**Your task:** Below are lines of data; restate word for word those running from the line containing "have hbar : τbar" to the line containing "obtain ⟨w, rfl⟩ := e.surjective z", inclusive, and no others.

--------

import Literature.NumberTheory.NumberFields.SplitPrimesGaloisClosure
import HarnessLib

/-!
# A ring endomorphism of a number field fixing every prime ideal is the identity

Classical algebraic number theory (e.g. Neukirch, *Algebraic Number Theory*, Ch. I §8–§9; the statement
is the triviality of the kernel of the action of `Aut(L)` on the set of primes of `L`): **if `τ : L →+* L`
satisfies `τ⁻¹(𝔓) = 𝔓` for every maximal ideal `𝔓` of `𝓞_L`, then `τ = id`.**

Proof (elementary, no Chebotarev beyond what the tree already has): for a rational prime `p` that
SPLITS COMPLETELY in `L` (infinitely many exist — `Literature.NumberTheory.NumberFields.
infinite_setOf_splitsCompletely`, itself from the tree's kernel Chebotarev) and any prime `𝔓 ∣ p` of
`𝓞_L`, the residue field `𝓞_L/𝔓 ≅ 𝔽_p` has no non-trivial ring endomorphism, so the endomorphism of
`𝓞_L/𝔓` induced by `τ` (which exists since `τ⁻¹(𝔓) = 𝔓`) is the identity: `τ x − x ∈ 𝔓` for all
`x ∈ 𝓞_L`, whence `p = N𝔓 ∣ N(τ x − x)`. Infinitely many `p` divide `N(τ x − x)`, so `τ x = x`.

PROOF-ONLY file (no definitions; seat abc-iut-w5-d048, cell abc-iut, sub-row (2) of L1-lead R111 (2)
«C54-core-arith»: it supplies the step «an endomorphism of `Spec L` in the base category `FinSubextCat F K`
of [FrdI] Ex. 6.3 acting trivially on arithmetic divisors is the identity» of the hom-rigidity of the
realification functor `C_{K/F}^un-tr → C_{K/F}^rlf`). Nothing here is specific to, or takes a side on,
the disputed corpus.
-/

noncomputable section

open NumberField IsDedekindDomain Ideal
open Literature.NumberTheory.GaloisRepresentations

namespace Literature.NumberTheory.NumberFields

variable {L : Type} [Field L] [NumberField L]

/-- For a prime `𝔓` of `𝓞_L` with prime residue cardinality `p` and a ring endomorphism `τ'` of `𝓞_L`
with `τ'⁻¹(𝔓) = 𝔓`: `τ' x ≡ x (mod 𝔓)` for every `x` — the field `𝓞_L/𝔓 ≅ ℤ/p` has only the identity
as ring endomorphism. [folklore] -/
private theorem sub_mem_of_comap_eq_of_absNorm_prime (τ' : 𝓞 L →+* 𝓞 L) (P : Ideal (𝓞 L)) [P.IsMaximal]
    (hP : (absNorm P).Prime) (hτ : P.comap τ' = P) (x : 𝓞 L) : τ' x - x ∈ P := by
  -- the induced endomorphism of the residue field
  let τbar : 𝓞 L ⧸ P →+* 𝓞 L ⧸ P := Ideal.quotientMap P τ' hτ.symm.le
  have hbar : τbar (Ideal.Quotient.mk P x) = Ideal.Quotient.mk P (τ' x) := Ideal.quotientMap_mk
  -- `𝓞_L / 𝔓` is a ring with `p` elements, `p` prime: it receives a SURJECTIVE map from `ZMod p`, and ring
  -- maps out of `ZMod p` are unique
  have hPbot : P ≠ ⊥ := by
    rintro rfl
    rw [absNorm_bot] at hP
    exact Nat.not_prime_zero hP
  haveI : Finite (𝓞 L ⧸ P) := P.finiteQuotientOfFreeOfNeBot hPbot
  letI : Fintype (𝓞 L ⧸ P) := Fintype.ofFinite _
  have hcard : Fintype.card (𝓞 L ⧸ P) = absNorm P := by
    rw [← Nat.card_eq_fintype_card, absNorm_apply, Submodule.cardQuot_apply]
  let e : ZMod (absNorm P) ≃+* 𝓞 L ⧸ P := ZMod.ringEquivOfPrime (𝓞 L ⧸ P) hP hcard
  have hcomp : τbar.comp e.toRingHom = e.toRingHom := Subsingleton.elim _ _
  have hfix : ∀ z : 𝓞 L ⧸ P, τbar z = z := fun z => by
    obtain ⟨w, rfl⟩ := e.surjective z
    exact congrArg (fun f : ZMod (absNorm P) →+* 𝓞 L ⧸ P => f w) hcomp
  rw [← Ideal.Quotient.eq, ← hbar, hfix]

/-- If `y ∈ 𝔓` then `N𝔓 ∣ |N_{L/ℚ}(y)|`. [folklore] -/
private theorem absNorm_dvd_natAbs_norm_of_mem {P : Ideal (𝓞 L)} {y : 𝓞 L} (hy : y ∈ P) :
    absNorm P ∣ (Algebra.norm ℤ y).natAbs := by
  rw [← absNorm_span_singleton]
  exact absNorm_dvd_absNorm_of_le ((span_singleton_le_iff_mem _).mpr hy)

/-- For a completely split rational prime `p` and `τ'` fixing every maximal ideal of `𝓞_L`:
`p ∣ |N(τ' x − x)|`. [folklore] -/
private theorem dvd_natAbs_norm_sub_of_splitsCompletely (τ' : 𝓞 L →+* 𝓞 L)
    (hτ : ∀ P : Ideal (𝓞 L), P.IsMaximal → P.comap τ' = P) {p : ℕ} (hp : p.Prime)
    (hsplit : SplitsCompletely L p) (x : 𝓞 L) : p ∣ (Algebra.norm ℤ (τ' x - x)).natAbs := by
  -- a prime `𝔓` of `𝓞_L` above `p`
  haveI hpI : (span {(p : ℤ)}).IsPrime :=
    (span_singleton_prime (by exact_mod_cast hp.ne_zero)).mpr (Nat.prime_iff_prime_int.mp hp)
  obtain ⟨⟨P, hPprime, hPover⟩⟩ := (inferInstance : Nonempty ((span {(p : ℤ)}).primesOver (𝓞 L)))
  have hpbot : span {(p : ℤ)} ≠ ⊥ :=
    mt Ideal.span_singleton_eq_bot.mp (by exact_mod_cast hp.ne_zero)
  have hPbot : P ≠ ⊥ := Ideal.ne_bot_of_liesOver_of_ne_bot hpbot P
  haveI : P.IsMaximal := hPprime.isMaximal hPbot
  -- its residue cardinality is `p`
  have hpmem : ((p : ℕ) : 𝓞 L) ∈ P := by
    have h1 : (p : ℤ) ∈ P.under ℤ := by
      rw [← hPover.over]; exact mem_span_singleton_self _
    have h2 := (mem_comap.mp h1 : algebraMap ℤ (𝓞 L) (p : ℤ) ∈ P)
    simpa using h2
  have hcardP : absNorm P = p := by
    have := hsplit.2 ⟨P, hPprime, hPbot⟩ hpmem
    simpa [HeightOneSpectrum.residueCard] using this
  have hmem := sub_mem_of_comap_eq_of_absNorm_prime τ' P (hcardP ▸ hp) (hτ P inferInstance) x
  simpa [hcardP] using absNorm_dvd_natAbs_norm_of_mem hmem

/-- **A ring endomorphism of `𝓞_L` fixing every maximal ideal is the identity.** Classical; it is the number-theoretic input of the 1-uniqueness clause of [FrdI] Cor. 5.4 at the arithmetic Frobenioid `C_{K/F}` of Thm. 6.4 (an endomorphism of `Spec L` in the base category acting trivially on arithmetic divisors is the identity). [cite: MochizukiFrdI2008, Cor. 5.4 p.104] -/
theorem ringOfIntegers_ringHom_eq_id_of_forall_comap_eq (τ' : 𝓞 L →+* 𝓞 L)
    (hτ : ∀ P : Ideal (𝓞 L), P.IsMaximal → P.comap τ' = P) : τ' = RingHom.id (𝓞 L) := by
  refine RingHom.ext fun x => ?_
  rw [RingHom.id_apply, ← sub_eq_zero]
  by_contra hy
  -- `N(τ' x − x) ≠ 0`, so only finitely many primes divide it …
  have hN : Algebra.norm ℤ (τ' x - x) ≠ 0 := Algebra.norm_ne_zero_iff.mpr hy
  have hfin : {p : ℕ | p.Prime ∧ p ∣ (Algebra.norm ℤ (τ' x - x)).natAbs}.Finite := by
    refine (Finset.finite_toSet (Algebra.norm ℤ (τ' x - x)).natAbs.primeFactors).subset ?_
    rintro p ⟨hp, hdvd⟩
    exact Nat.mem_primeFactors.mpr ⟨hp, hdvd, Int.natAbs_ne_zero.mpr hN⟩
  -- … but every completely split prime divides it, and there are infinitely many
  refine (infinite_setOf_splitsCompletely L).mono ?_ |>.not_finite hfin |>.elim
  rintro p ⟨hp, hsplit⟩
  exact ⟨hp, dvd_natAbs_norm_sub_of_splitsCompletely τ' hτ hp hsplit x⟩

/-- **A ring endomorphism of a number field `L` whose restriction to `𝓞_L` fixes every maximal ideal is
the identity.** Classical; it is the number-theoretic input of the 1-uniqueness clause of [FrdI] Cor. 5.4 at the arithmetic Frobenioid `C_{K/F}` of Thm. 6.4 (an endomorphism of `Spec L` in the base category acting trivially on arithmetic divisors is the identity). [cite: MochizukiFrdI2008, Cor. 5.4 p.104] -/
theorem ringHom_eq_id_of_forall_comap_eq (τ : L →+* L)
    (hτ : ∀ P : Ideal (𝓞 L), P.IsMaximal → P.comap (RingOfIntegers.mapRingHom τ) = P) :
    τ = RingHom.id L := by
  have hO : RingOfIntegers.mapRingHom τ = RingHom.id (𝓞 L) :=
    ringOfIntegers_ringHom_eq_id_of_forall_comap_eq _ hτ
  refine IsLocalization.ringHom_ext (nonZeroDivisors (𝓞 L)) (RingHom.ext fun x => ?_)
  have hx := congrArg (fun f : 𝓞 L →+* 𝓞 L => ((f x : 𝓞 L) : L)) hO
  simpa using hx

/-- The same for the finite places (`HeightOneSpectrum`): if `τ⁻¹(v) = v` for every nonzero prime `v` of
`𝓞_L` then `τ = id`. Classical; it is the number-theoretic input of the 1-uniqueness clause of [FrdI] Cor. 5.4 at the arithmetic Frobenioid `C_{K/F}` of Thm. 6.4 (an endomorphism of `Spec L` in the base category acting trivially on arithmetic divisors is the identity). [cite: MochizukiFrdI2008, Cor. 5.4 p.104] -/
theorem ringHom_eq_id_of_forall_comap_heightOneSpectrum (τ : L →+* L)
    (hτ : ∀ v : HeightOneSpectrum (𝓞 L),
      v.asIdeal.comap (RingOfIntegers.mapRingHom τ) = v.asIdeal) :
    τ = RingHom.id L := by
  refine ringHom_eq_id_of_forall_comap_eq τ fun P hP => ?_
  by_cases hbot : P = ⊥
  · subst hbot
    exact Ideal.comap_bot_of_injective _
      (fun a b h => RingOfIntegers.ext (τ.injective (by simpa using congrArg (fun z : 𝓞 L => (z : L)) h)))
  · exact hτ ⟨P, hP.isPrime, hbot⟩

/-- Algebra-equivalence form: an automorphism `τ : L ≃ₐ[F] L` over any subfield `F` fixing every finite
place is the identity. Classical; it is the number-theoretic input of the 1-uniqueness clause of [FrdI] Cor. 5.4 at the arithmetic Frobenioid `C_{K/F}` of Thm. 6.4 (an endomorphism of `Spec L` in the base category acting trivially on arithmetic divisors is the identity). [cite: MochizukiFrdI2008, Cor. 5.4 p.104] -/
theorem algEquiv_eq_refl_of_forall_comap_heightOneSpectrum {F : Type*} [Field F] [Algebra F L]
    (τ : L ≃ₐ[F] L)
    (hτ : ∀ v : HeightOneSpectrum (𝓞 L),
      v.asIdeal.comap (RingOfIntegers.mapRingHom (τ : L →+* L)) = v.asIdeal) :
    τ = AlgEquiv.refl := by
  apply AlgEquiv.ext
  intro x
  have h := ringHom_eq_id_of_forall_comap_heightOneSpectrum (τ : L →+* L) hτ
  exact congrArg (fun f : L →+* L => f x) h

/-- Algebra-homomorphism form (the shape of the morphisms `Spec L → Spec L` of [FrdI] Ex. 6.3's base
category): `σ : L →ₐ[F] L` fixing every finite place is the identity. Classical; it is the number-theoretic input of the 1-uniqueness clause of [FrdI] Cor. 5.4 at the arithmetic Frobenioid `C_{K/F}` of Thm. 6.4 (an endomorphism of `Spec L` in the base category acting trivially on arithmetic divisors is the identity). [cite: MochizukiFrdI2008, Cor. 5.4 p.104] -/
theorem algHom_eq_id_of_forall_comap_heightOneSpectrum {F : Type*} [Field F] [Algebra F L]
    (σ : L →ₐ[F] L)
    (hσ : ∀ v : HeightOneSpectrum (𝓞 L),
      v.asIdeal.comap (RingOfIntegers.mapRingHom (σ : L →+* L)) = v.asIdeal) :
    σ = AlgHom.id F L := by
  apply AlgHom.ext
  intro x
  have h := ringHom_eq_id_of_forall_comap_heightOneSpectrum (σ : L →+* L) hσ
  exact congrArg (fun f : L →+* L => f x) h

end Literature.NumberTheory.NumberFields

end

--------

**Reply to the task:**
  have hbar : τbar (Ideal.Quotient.mk P x) = Ideal.Quotient.mk P (τ' x) := Ideal.quotientMap_mk
  -- `𝓞_L / 𝔓` is a ring with `p` elements, `p` prime: it receives a SURJECTIVE map from `ZMod p`, and ring
  -- maps out of `ZMod p` are unique
  have hPbot : P ≠ ⊥ := by
    rintro rfl
    rw [absNorm_bot] at hP
    exact Nat.not_prime_zero hP
  haveI : Finite (𝓞 L ⧸ P) := P.finiteQuotientOfFreeOfNeBot hPbot
  letI : Fintype (𝓞 L ⧸ P) := Fintype.ofFinite _
  have hcard : Fintype.card (𝓞 L ⧸ P) = absNorm P := by
    rw [← Nat.card_eq_fintype_card, absNorm_apply, Submodule.cardQuot_apply]
  let e : ZMod (absNorm P) ≃+* 𝓞 L ⧸ P := ZMod.ringEquivOfPrime (𝓞 L ⧸ P) hP hcard
  have hcomp : τbar.comp e.toRingHom = e.toRingHom := Subsingleton.elim _ _
  have hfix : ∀ z : 𝓞 L ⧸ P, τbar z = z := fun z => by
    obtain ⟨w, rfl⟩ := e.surjective z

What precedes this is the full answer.